When I’m lost in my head, I find myself fantasizing about flavor variety. Averting boredom is going to be key to sticking to the fast. I ordered a whole bunch of tea and ketone strips today. I figure if drinking herbal tea and some lemon in my water gets me to stick with it, that’s better than trying to only do “pure” water and giving up early. Ketone strips will help with gamification / indulging my inner data junkie.
Morning weight: 261
Feeling very cold today. Some wind yesterday evening brought in some cold air and the house is cooler than it’s been the last couple days, but normally I like it a bit cooler. It’s currently 66F in the house and my fingers and toes are cold with the very beginning signs of numbness. I’m glad I did a lot of reading before starting this fast and know what to expect. Feeling cold is pretty common and a good sign that blood pressure is lowering. I’m going to take a warm bath then find some warm comfy clothes.
Feeling much better after a long warm bath. Confirmed with my housemates who are not fasting that it actually is cold in here. Made and drank some loose leaf mango tea that’s been sitting on the shelf forever. It was nice to have some flavor and drinking the tea hot was a nice change as well. I’m not sure how much longer I’m going to continue without food. Boredom is what it is. I’m much more interested in the food science side of getting back into eating than the nothingness of not eating. If I could lay around in a bed or “communing with nature” at some fasting center for the next couple weeks, that would be one thing, but I need to stay functional in day-to-day life…and tomorrow is Monday.
Need to brush my teeth.
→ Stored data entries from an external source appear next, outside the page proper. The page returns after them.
/-- The value on `x_i^a x_j^b`. [cite: BurgisserIkenmeyer2017, §2.1 (generic stabilizer; Matsumura–Monsky)] -/
theorem prod_pow_two (c : Fin m → K) (i j : Fin m) (a b : ℕ) :
    ∏ t, c t ^ ((Finsupp.single i a + Finsupp.single j b) t) = c i ^ a * c j ^ b := by
  rw [prod_pow_add_apply, prod_pow_single_apply, prod_pow_single_apply]

/-- The value on `x_i^a x_j^b x_l^e`. [cite: BurgisserIkenmeyer2017, §2.1 (generic stabilizer; Matsumura–Monsky)] -/
theorem prod_pow_three (c : Fin m → K) (i j l : Fin m) (a b e : ℕ) :
    ∏ t, c t ^ ((Finsupp.single i a + Finsupp.single j b + Finsupp.single l e) t) =
      c i ^ a * c j ^ b * c l ^ e := by
  rw [prod_pow_add_apply, prod_pow_two, prod_pow_single_apply]

/-- **Adjacent monomials are not both good.** If `c_i ≠ c_j` then `x_i^{a+1} x_j^b · R` and
`x_i^a x_j^{b+1} · R` (one unit moved from `j` to `i`) cannot both have value `1`.
[cite: BurgisserIkenmeyer2017, §2.1 (generic stabilizer; Matsumura–Monsky)] -/
theorem not_both_one_of_ne {c : Fin m → K} {i j : Fin m} (hij : c i ≠ c j) (a b : ℕ) (R : K)
    (h1 : c i ^ (a + 1) * c j ^ b * R = 1) (h2 : c i ^ a * c j ^ (b + 1) * R = 1) : False := by
  have hne : c i ^ a * c j ^ b * R ≠ 0 := by
    intro h0
    rw [pow_succ, show c i ^ a * c i * c j ^ b * R = c i * (c i ^ a * c j ^ b * R) by ring, h0,
      mul_zero] at h1
    exact zero_ne_one h1
  apply hij
  have : c i * (c i ^ a * c j ^ b * R) = c j * (c i ^ a * c j ^ b * R) := by
    calc c i * (c i ^ a * c j ^ b * R) = c i ^ (a + 1) * c j ^ b * R := by ring
      _ = 1 := h1
      _ = c i ^ a * c j ^ (b + 1) * R := h2.symm
      _ = c j * (c i ^ a * c j ^ b * R) := by ring
  exact mul_right_cancel₀ hne this

/-! ### §3 Bookkeeping: good + bad = all -/

/-- `#good + #bad = #monomials`. [cite: BurgisserIkenmeyer2017, §2.1 (generic stabilizer; Matsumura–Monsky)] -/
theorem card_good_add_card_bad (D : ℕ) (c : Fin m → K) :
    ((degMonomials (Fin m) D).filter fun e => ∏ t, c t ^ e t = 1).card +
      ((degMonomials (Fin m) D).filter fun e => ¬ ∏ t, c t ^ e t = 1).card =
        (degMonomials (Fin m) D).card := by
  rw [Finset.card_filter_add_card_filter_not]

/-- The counting principle: an injection of the cross pairs into the bad monomials of degree `D`
missing one bad monomial gives `#good + #cross + 1 ≤ #monomials`. [cite: BurgisserIkenmeyer2017, §2.1 (generic stabilizer; Matsumura–Monsky)] -/
theorem core_of_injection (D : ℕ) (c : Fin m → K) (Ψ : Fin m × Fin m → (Fin m →₀ ℕ))
    (e₀ : Fin m →₀ ℕ) (he₀D : e₀ ∈ degMonomials (Fin m) D) (he₀ : ¬ ∏ t, c t ^ e₀ t = 1)
    (hΨD : ∀ p : Fin m × Fin m, c p.1 ≠ c p.2 → Ψ p ∈ degMonomials (Fin m) D)
    (hbad : ∀ p : Fin m × Fin m, c p.1 ≠ c p.2 → ¬ ∏ t, c t ^ (Ψ p) t = 1)
    (hmiss : ∀ p : Fin m × Fin m, c p.1 ≠ c p.2 → Ψ p ≠ e₀)
    (hinj : Set.InjOn Ψ {p : Fin m × Fin m | c p.1 ≠ c p.2}) :
    ((degMonomials (Fin m) D).filter fun e => ∏ t, c t ^ e t = 1).card +
      (Finset.univ.filter fun p : Fin m × Fin m => c p.1 ≠ c p.2).card + 1 ≤
        (degMonomials (Fin m) D).card := by
  rw [← card_good_add_card_bad D c]
  have h : (Finset.univ.filter fun p : Fin m × Fin m => c p.1 ≠ c p.2).card ≤
      (((degMonomials (Fin m) D).filter fun e => ¬ ∏ t, c t ^ e t = 1).erase e₀).card := by
    refine Finset.card_le_card_of_injOn Ψ (fun p hp => ?_) (fun p hp q hq hpq => ?_)
    · have hp' : c p.1 ≠ c p.2 := (Finset.mem_filter.mp hp).2
      exact Finset.mem_erase.mpr ⟨hmiss p hp', Finset.mem_filter.mpr ⟨hΨD p hp', hbad p hp'⟩⟩
    · exact hinj (Finset.mem_filter.mp hp).2 (Finset.mem_filter.mp hq).2 hpq
  have hmem : e₀ ∈ (degMonomials (Fin m) D).filter fun e => ¬ ∏ t, c t ^ e t = 1 :=
    Finset.mem_filter.mpr ⟨he₀D, he₀⟩
  rw [Finset.card_erase_of_mem hmem] at h
  have hpos := Finset.card_pos.mpr ⟨e₀, hmem⟩
  omega

/-! ### §4 Pattern lemmas: which two-letter exponent vectors coincide -/

/-- `x_i^a x_j^b = x_{i'}^a x_{j'}^b` with `i ≠ j`, `a, b > 0`, `a ≠ b` forces
`(i, j) = (i', j')`. [cite: BurgisserIkenmeyer2017, §2.1 (generic stabilizer; Matsumura–Monsky)] -/
theorem eq_of_two_eq_two {i j i' j' : Fin m} {a b : ℕ} (hij : i ≠ j)
    (ha : 0 < a) (hb : 0 < b) (hab : a ≠ b)
    (h : Finsupp.single i a + Finsupp.single j b = Finsupp.single i' a + Finsupp.single j' b) :
    i' = i ∧ j' = j := by
  have hi := DFunLike.congr_fun h i
  have hj := DFunLike.congr_fun h j
  rw [two_apply, two_apply, if_pos rfl, if_neg (Ne.symm hij)] at hi
  rw [two_apply, two_apply, if_neg hij, if_pos rfl] at hj
  have h1 : i' = i := by
    by_cases h1 : i' = i
    · exact h1
    · by_cases h2 : j' = i
      · rw [if_neg h1, if_pos h2] at hi
        omega
      · rw [if_neg h1, if_neg h2] at hi
        omega
  refine ⟨h1, ?_⟩
  have h3 : ¬ i' = j := fun h => hij (h1.symm.trans h)
  by_cases h4 : j' = j
  · exact h4
  · rw [if_neg h3, if_neg h4] at hj
    omega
This sticky coating is gross.
I’m breaking the fast now for a few reasons. First, I should have been more careful with my hydration level to avoid the very bad second night. I don’t want to push myself beyond my limits and I feel that I need to get back on an even kiel and start again later. Second, warming into this whole fasting thing, I need my “unknown” days to be on weekends. Tomorrow is Monday and that’s not a good day to not know if I’m going to feel amazing or terrible.
This time around, I fasted from Thursday night ~22:00 to Sunday morning ~10:00. That’s 2.5 days or 60 hours. Next time around, I’ll start on a Wednesday night with the intention of again breaking the fast on Sunday morning to not be fasting on Monday. If this is something that seems to be benificial for me in the long run, I’ll continue pushing the start day back one day at a time until I reach whatever duration seems to be best.
For the moment, I roasted up twelve brussels sprouts with a light mist of olive oil and ate two. I’m currently sipping on some more of the same tea from this morning.